In real work, the second edition helps teams connect data models, storage engines, replication, sharding, transactions, and stream processing as one chain of design choices.
In interviews and architecture discussions, the book is especially useful because it lets you explain growth effects: data redistribution, backpressure, schema evolution, and the price of consistency.
Practical value of this chapter
Design in practice
Systematizes storage, replication, sharding, and event-processing choices in data systems.
Decision quality
Helps choose indexes, storage engines, and replication models by workload and guarantee profile.
Interview articulation
Gives language for reliability, latency, consistency, maintainability, and the cost of future change.
Risk and trade-offs
Highlights partial failures, data redistribution, backpressure, and schema evolution.
Designing Data-Intensive Applications, 2nd Edition
Authors: Martin Kleppmann, Chris Riccomini
Publisher: O'Reilly Media, 2026
Length: 650 pages
A summary of DDIA's second edition: architecture trade-offs, data models, storage, sharding, consistency, streams, derived state, and data privacy.
Second edition
Official O’Reilly page for Designing Data-Intensive Applications, 2nd Edition: Martin Kleppmann and Chris Riccomini, released in 2026.
The second edition of DDIA is best read not as a database catalog, but as a map for data-intensive applications. It connects nonfunctional requirements, reliability, scalability, and maintainability with how storage, replication, transactions, and event processing actually behave.

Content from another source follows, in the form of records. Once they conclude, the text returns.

/-- A map with a quadratic bound `‖f Y‖ ≤ C‖Y‖²` on a ball `‖Y‖ < r` (`r > 0`) has Fréchet derivative `0` at `0` (and `f 0 = 0`).
[folklore] -/
private theorem hasFDerivAt_zero_of_norm_le_sq {f : 𝒴 → 𝒵} {C r : ℝ} (hr : 0 < r)
    (hf : ∀ Y : 𝒴, ‖Y‖ < r → ‖f Y‖ ≤ C * ‖Y‖ ^ 2) : HasFDerivAt f (0 : 𝒴 →L[ℂ] 𝒵) 0 := by
  have hf0 : f 0 = 0 := by
    have h := hf 0 (by rwa [norm_zero])
    rw [norm_zero, zero_pow two_ne_zero, mul_zero] at h
    exact norm_le_zero_iff.mp h
  rw [hasFDerivAt_iff_isLittleO_nhds_zero]
  have hbig : (fun h : 𝒴 => f (0 + h) - f 0 - (0 : 𝒴 →L[ℂ] 𝒵) h) =O[𝓝 0] fun h => ‖h‖ ^ 2 := by
    refine IsBigO.of_bound C ?_
    filter_upwards [ball_mem_nhds (0 : 𝒴) hr] with h hh
    rw [mem_ball, dist_zero_right] at hh
    rw [zero_add, hf0, sub_zero, zero_apply, sub_zero, Real.norm_of_nonneg (by positivity)]
    exact hf h hh
  exact hbig.trans_isLittleO (isLittleO_norm_pow_id one_lt_two)

variable {𝒢 : 𝒵 →L[ℂ] 𝒴} {Λ : 𝒴 →L[ℂ] 𝒴} {W : 𝒴 → 𝒵} {D2 : 𝒴 →L[ℂ] 𝒵} {H₀ : 𝒳 →L[ℂ] 𝒴} {B₀ θ C₄ a₃ j a ε₄ : ℝ}

/-- **`((δ²/δA′²)V)(0) = 0`** — the second variational derivative of `V` VANISHES AT THE BASE CONFIGURATION, from the regime's
axiom that `W = (δ/δA′)V` is quadratic-analytic (`Regime.quad`: `‖W Y‖ ≤ C₄‖Y‖²` on `‖Y‖ < a₃`; [15] (80): `V` collects the terms
of order ≥ 3 of the action around the background; (98) p. 293). [cite: Balaban1985Variational, (80) p.290, (98) p.293, (117)-(121) p.295] -/
theorem fderiv_W_zero (R : Regime 𝒢 Λ W B₀ θ C₄ a₃ j a ε₄) (ha : 0 < a) : fderiv ℂ W 0 = 0 := by
  have ha₃ : 0 < a₃ := by linarith [R.dom, R.ε₄_nonneg]
  exact (hasFDerivAt_zero_of_norm_le_sq ha₃ R.quad.quad).fderiv

/-- `W` is differentiable at `0` with derivative `0`. [cite: Balaban1985Variational, (98) p.293] -/
theorem hasFDerivAt_W_zero (R : Regime 𝒢 Λ W B₀ θ C₄ a₃ j a ε₄) (ha : 0 < a) :
    HasFDerivAt W (0 : 𝒴 →L[ℂ] 𝒵) 0 := by
  have ha₃ : 0 < a₃ := by linarith [R.dom, R.ε₄_nonneg]
  exact hasFDerivAt_zero_of_norm_le_sq ha₃ R.quad.quad

variable [CompleteSpace 𝒴]

/-- **`𝒜₀(0) = 0`**: at `B = 0` the selected solution of (180) is `0` (`Regime.solA_zero`: `J = −Δ⁽²⁾H₀0 = 0`, `𝔄 = H₀0 = 0`).
[cite: Balaban1985Variational, (180) p.306, Prop. 9 p.309] -/
theorem solA180_zero (R : Regime 𝒢 0 W B₀ θ C₄ a₃ j a ε₄) (hj : 0 ≤ j) (ha : 0 < a) :
    solA180 𝒢 W D2 H₀ ε₄ (0 : 𝒳) = 0 := by
  rw [solA180_def, map_zero, map_zero, neg_zero]
  exact R.solA_zero hj ha

/-- **The base point of (183)–(189) at `B = 0` is the origin**: `𝒜₀(0) + H₀0 = 0`. [cite: Balaban1985Variational, (183) p.307] -/
theorem base180_zero (R : Regime 𝒢 0 W B₀ θ C₄ a₃ j a ε₄) (hj : 0 ≤ j) (ha : 0 < a) :
    solA180 𝒢 W D2 H₀ ε₄ (0 : 𝒳) + H₀ 0 = 0 := by
  rw [solA180_zero R hj ha, map_zero, add_zero]

/-- `((δ²/δA′²)V)(𝒜₀(0) + H₀0) = 0` — generation 101's hypothesis `hW` of `fderiv_chartH179_zero_eq_H0`
(`RemainderDecay190TwoGridActual`) IS a theorem of the regime. [cite: Balaban1985Variational, (184) p.307, (98) p.293] -/
theorem fderiv_W_base_zero (R : Regime 𝒢 0 W B₀ θ C₄ a₃ j a ε₄) (hj : 0 ≤ j) (ha : 0 < a) :
    fderiv ℂ W (solA180 𝒢 W D2 H₀ ε₄ (0 : 𝒳) + H₀ 0) = 0 := by
  rw [base180_zero R hj ha, fderiv_W_zero R ha]

/-- Hence **the operator inverted in (188) vanishes at `B = 0`**: `G̃((δ²/δA′²)V)(𝒜₀(0) + H₀0) = 0`.
[cite: Balaban1985Variational, (184) p.307, (188) p.308] -/
theorem comp_fderiv_W_base_zero (R : Regime 𝒢 0 W B₀ θ C₄ a₃ j a ε₄) (hj : 0 ≤ j) (ha : 0 < a) :
    𝒢 ∘L fderiv ℂ W (solA180 𝒢 W D2 H₀ ε₄ (0 : 𝒳) + H₀ 0) = 0 := by
  rw [fderiv_W_base_zero R hj ha, ContinuousLinearMap.comp_zero]

variable [CompleteSpace 𝒳] [CompleteSpace 𝒵]

/-- **(184) AT `B = 0`: `𝔄₀(0) = (δ/δB)𝒜₀(0) = G̃Δ⁽²⁾H₀`** — no Neumann series: the perturbation `G̃((δ²/δA′²)V)(·)` of (184) is zero
at the base point (`comp_fderiv_W_base_zero`), so `B11Eq183Differentiation.eq184` reduces to this identity.
[cite: Balaban1985Variational, (183)-(184) p.307, (188) p.308] -/
theorem fderiv_solA180_zero (R : Regime 𝒢 0 W B₀ θ C₄ a₃ j a ε₄) (hWa : AnalyticOnNhd ℂ W {Y : 𝒴 | ‖Y‖ < a₃})
    (hj : 0 < j) (ha : 0 < a) :
    fderiv ℂ (solA180 𝒢 W D2 H₀ ε₄) (0 : 𝒳) = 𝒢 ∘L (D2 ∘L H₀) := by
  have hJ : ‖D2 (H₀ (0 : 𝒳))‖ < j := by rw [map_zero, map_zero, norm_zero]; exact hj
  have h𝔄 : ‖H₀ (0 : 𝒳)‖ < a := by rw [map_zero, norm_zero]; exact ha
  have h := eq184 R hWa hJ h𝔄
  rw [comp_fderiv_W_base_zero R hj.le ha, ContinuousLinearMap.zero_comp, ContinuousLinearMap.zero_comp, add_zero,
    sub_zero] at h
  exact h

/-- **(182) AT `B = 0`: `(δ/δB)𝓗(0) = H₀ + G̃Δ⁽²⁾H₀`** for the chart `𝓗(B) = (𝒜₀ + H₀B) − HD(𝒜₀ + H₀B)` (179) with a Sect. C map
`D` whose derivative at the base point `0` vanishes (`𝔇(0) = 0`: *"its expansion begins with a linear term in A′"*, p. 289) —
FOR EVERY SCHEME IN THE REGIME, i.e. for every background field: (189), (187)–(188), the letters of `H` and `𝔇` do not enter.
[cite: Balaban1985Variational, (179) p.306, (182)-(184) p.307, p.289] -/
theorem fderiv_chartH179_zero {𝒲 : Type*} [NormedAddCommGroup 𝒲] [NormedSpace ℂ 𝒲]
    (R : Regime 𝒢 0 W B₀ θ C₄ a₃ j a ε₄) (hWa : AnalyticOnNhd ℂ W {Y : 𝒴 | ‖Y‖ < a₃}) (hj : 0 < j) (ha : 0 < a)
    {D : 𝒴 → 𝒲} (H : 𝒲 →L[ℂ] 𝒴) (hD : HasFDerivAt D (0 : 𝒴 →L[ℂ] 𝒲) 0) :
    fderiv ℂ (chartH179 𝒢 W D2 H₀ (fun Y : 𝒴 => Y - H (D Y)) ε₄) (0 : 𝒳) = H₀ + 𝒢 ∘L (D2 ∘L H₀) := by
  have hJ : ‖D2 (H₀ (0 : 𝒳))‖ < j := by rw [map_zero, map_zero, norm_zero]; exact hj
  have h𝔄 : ‖H₀ (0 : 𝒳)‖ < a := by rw [map_zero, norm_zero]; exact ha
  have hD' : HasFDerivAt D (0 : 𝒴 →L[ℂ] 𝒲) (solA180 𝒢 W D2 H₀ ε₄ (0 : 𝒳) + H₀ 0) := by
    rwa [base180_zero R hj.le ha]
  rw [fderiv_chartH179_eq182 R hWa hJ h𝔄 H hD', fderiv_solA180_zero R hWa hj ha, ContinuousLinearMap.zero_comp,
    ContinuousLinearMap.comp_zero, sub_zero, add_comm]

/-- The chart HAS this derivative at `0` (differentiability included). [cite: Balaban1985Variational, (182) p.307, Prop. 9 p.309] -/
theorem hasFDerivAt_chartH179_zero {𝒲 : Type*} [NormedAddCommGroup 𝒲] [NormedSpace ℂ 𝒲]
    (R : Regime 𝒢 0 W B₀ θ C₄ a₃ j a ε₄) (hWa : AnalyticOnNhd ℂ W {Y : 𝒴 | ‖Y‖ < a₃}) (hj : 0 < j) (ha : 0 < a)
    {D : 𝒴 → 𝒲} (H : 𝒲 →L[ℂ] 𝒴) (hD : HasFDerivAt D (0 : 𝒴 →L[ℂ] 𝒲) 0) :
    HasFDerivAt (chartH179 𝒢 W D2 H₀ (fun Y : 𝒴 => Y - H (D Y)) ε₄) (H₀ + 𝒢 ∘L (D2 ∘L H₀)) (0 : 𝒳) := by
  have hJ : ‖D2 (H₀ (0 : 𝒳))‖ < j := by rw [map_zero, map_zero, norm_zero]; exact hj
  have h𝔄 : ‖H₀ (0 : 𝒳)‖ < a := by rw [map_zero, norm_zero]; exact ha
  have hD' : HasFDerivAt D (0 : 𝒴 →L[ℂ] 𝒲) (solA180 𝒢 W D2 H₀ ε₄ (0 : 𝒳) + H₀ 0) := by
    rwa [base180_zero R hj.le ha]
  have h := hasFDerivAt_chartH179_eq182 R hWa hJ h𝔄 H hD'
  rwa [fderiv_solA180_zero R hWa hj ha, ContinuousLinearMap.zero_comp, ContinuousLinearMap.comp_zero, sub_zero,
    add_comm] at h

/-- The same with the second order of `D` given as a quadratic bound `‖D Y‖ ≤ K‖Y‖²` on a ball ([15] (78): `D = D⁽²⁾ + D₃`).
[cite: Balaban1985Variational, (78) p.290, (182) p.307] -/
theorem fderiv_chartH179_zero_of_norm_le_sq {𝒲 : Type*} [NormedAddCommGroup 𝒲] [NormedSpace ℂ 𝒲]
    (R : Regime 𝒢 0 W B₀ θ C₄ a₃ j a ε₄) (hWa : AnalyticOnNhd ℂ W {Y : 𝒴 | ‖Y‖ < a₃}) (hj : 0 < j) (ha : 0 < a)
    {D : 𝒴 → 𝒲} (H : 𝒲 →L[ℂ] 𝒴) {K r : ℝ} (hr : 0 < r) (hDq : ∀ Y : 𝒴, ‖Y‖ < r → ‖D Y‖ ≤ K * ‖Y‖ ^ 2) :
    fderiv ℂ (chartH179 𝒢 W D2 H₀ (fun Y : 𝒴 => Y - H (D Y)) ε₄) (0 : 𝒳) = H₀ + 𝒢 ∘L (D2 ∘L H₀) :=
  fderiv_chartH179_zero R hWa hj ha H (hasFDerivAt_zero_of_norm_le_sq hr hDq)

The book is most useful when you need to explain why a particular storage engine fits a workload, where replication boundaries belong, how sharding changes failure modes, and why consistency cannot be discussed separately from latency, network partitions, and observed system behavior.
How the second edition is organized
The second edition expands the original arc: alongside storage, replication, and consensus, it connects architecture trade-offs, cloud operations, local-first applications, derived state, and responsibility in data systems.
Chapters 1-2
Architecture trade-offs, reliability, scalability, maintainability, and requirements.
Chapters 3-5
Data models, query languages, storage engines, indexes, encoding, and schema evolution.
Chapters 6-10
Replication, sharding, transactions, partial failures, consistency, and consensus.
Chapters 11-13
Batch and stream processing, derived state, data integration, and end-to-end correctness.
Chapter 14
Law, privacy, social consequences, and engineering responsibility for data systems.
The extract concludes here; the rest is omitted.